И так уже много шуму наделали оба похищения, а теперь ещё и убийство! Да и игнорировать то, что принято называть «реакцией общественного мнения», было невозможно.

Уже не тысячи, а сотни тысяч людей вышли на демонстрации, прокатилась волна забастовок, даже не очень-то дружелюбно настроенные к коммунистам лидеры других партий, стараясь не выбиться из общей струи, выступили с гневными речами.

Предсмертное послание Эстебана без конца перепечатывали газеты, читали по радио и на митингах (словно сам он выступал перед народом).

Вы, наверное, удивляетесь, что я вам не привёл это послание.
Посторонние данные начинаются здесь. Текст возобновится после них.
import Literature.AlgebraicGeometry.Resolution.FiniteOverCompleteLocal
import Literature.LinearAlgebra.Matrix.NonderogatoryCommutantBaseChange
import Literature.NumberTheory.LocalFields.UnramifiedQuadraticNormSemilocal
import Mathlib.NumberTheory.LocalField.Basic
import Mathlib.RingTheory.AdjoinRoot
import Mathlib.LinearAlgebra.Matrix.Charpoly.Minpoly
import Mathlib.Algebra.Polynomial.Lifts
import HarnessLib

/-!
# The commutant order `𝒪_E[γ]` of a residually separable integral matrix over a non-archimedean local field
# (Kottwitz (1986) Prop. 7.1 inputs; Rogawski (1990) §4.3 p. 43)

Topic `NumberTheory/LocalFields`; namespace `Literature.NumberTheory.LocalFields`. THEOREMS ONLY (no definition, no instance, no notation, no named fact).
Cell `hodgecm-mathlib`, F0∕P3a road letter «D-S3u», brick «D-S3u-K1» (LEAD F0P3a-plan (g8) T7-51; consumer: the floor-2 discharge of A-p01 (g19)'s binder
`hK1` via ★ `UnramifiedQuadraticNorm.exists_mul_map_eq_of_isReduced_quotient` — the norm equation on the COMMUTANT ORDER `B = 𝒪_w[γ]`, whose three
instance binders `[IsAdicComplete I B] [Finite (B ⧸ I)] [IsReduced (B ⧸ I)]` this file discharges, and whose identification with the matrix commutant it proves).

Setting: `E` a non-archimedean local field (`[ValuativeRel E] [UniformSpace E] [IsUniformAddGroup E] [IsNonarchimedeanLocalField E]`, so that Mathlib's
`IsAdicComplete 𝓂[E] 𝒪[E]` and `IsDiscreteValuationRing 𝒪[E]` fire), `γ : Matrix (Fin N) (Fin N) 𝒪[E]` RESIDUALLY SEPARABLE:
`hsep : (γ.charpoly.map (IsLocalRing.residue 𝒪[E])).Separable` (the reduction `γ̄` is regular semisimple). The COMMUTATIVE MODEL of `B = 𝒪_E[γ]` is the abstract
order `AdjoinRoot γ.charpoly = 𝒪_E[X] ∕ (χ_γ)` (a `CommRing` TYPE, as ★ (h1)'s `R` must be), docked to matrices by `p ↦ p(γ)`.

* §1 THE ABSTRACT ORDER (`χ : 𝒪[E][X]`): **`isAdicComplete_adjoinRoot`** (`χ` monic ⇒ `AdjoinRoot χ` is `𝔪·AdjoinRoot χ`-adically complete — ★
  `Resolution.isAdicComplete_map_of_finite`, Matsumura 8.7, at the finite free `𝒪`-module `AdjoinRoot χ`); **`finite_adjoinRoot_quotient`** (`χ̄ ≠ 0` ⇒
  `AdjoinRoot χ ⧸ 𝔪 ≅ 𝓀[X]∕(χ̄)` finite, Mathlib `AdjoinRoot.quotAdjoinRootEquivQuotPolynomialQuot`); **`isReduced_adjoinRoot_quotient`** (`χ̄` separable ⇒ squarefree ⇒
  `(χ̄)` radical ⇒ `𝓀[X]∕(χ̄)` reduced); and the norm equation **`exists_mul_map_eq_adjoinRoot`** = ★ (h1) with its three instance binders DISCHARGED: for every
  involution `σ` of `AdjoinRoot χ` preserving `𝔪·AdjoinRoot χ` and moving some element by a unit, every `σ`-fixed unit is a norm `s · σ s`.
* §2 SCALING (`E` any valued field): `exists_smul_map_eq_of_ne_zero` — every `p ∈ E[X] ∖ 0` is `c • q` with `c ≠ 0`, `q ∈ 𝒪[X]`, `q̄ ≠ 0`, `deg q = deg p`
  (divide by a coefficient of maximal valuation).
* §3 THE COMMUTANT BY REDUCTION (no discriminant, no integral closure): (R) `map_residue_eq_zero_of_aeval_map_residue_eq_zero` — `minpoly_𝓀 γ̄ = χ̄_γ`
  (★ `minpoly_eq_charpoly_of_charpoly_separable`) kills every `q ∈ 𝒪[X]` with `deg q < N`, `q(γ) ≡ 0 (mod 𝔪)`, `q̄ ≠ 0`; hence **`eq_zero_of_aeval_eq_zero_of_natDegree_lt`**
  (`deg r < N`, `r(γ) = 0` ⇒ `r = 0`, by §2), **`charpoly_dvd_of_aeval_eq_zero`** (`𝒪[X]∕(χ_γ) ↪ M_N(𝒪)`), **`minpoly_map_eq_charpoly`** (`γ` is regular over `E`),
  **`exists_eq_aeval_of_commute_residuallySeparable`** (THE COMMUTANT: every `x ∈ M_N(𝒪_E)` commuting with `γ` is `p(γ)`, `p ∈ 𝒪_E[X]`, `deg p < N` — ★ field commutant over `E`,
  then `p ∈ 𝒪[X]` because otherwise §2 scales `p` into `𝔪`-multiples contradicting (R): the maximal-order fact `E[γ] ∩ M_N(𝒪) = 𝒪[γ]`),
  `commute_of_commute_residuallySeparable` (the commutant is commutative), **`centralizer_eq_range_aeval_residuallySeparable`**, and **`exists_algEquiv_adjoinRoot_centralizer`**
  (`AdjoinRoot χ_γ ≃ₐ[𝒪] Z_{M_N(𝒪)}(γ)`, `mk p ↦ p(γ)` — the `CommRing` transport for the consumer).
NOT here (FILE 2): the unitary involution `τ = Ad(J⁻¹) ∘ σᵀ` on `B` and «`τ` moves a coordinate by a unit».

## References
* [Kottwitz1986] R. E. Kottwitz, *Base change for unit elements of Hecke algebras*, Compositio Math. 60 (1986), §7, Prop. 7.1 (the norm equation on `𝒪[γ]`).
* [Rogawski1990] J. D. Rogawski, *Automorphic Representations of Unitary Groups in Three Variables* (1990), §4.3 p. 43.
* [Serre1979] J.-P. Serre, *Local Fields* (1979), Ch. V §2 Prop. 3 and Cor.
* [Matsumura1987] H. Matsumura, *Commutative Ring Theory* (1987), Thm. 8.7.
* [HornJohnson2013] R. A. Horn, C. R. Johnson, *Matrix Analysis* (2013), Thm. 3.2.4.2.
-/

set_option autoImplicit false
Но для меня оно как нож в сердце. Я затыкал уши или выключал телевизор, когда слышал слова, что были в том письме. Какие слова? А впрочем, мне ведь всё равно когда-нибудь придётся к этому вернуться. Так уж лучше сейчас. Только я не хочу снова это читать! Не могу! Читайте сами. Вот что писал Эстебан:

«Товарищи, вы, которые живы, которые делали, а теперь делают без меня моё дело, простите, что покинул вас на середине пути. Вы знаете — не моя в том вина, да и, может, своей смертью я всё же принесу пусть небольшую, но пользу. (А только в случае моей насильственной смерти вы прочтёте это письмо.) Если, узнав о том, как я погиб, и поняв, что к чему и в чём подлинная справедливость, кто-то встанет в наши ряды, я буду считать, что умру не зря.

Сейчас много теорий и мнений относительно того, как исправить мир. Как сделать его справедливым, честным, светлым и мирным. Но только наша, основанная на науке теория правильна.

Нет, конечно, не все, кто не с нами, сволочи и фашисты. Есть много честных, но наивных людей, крепко верящих в разные сказки, есть добрые слепцы, есть, особенно среди молодёжи, энергичные, полные желания бороться, да не знающие как, а потому слушающие иной раз тех, у кого голос громче. Много есть и таких, кто доверчив, кто верит тем, кому верить нельзя. Все они хотят справедливости на земле, но, только поняв истину, только примкнув к нам, они смогут добиться этой цели.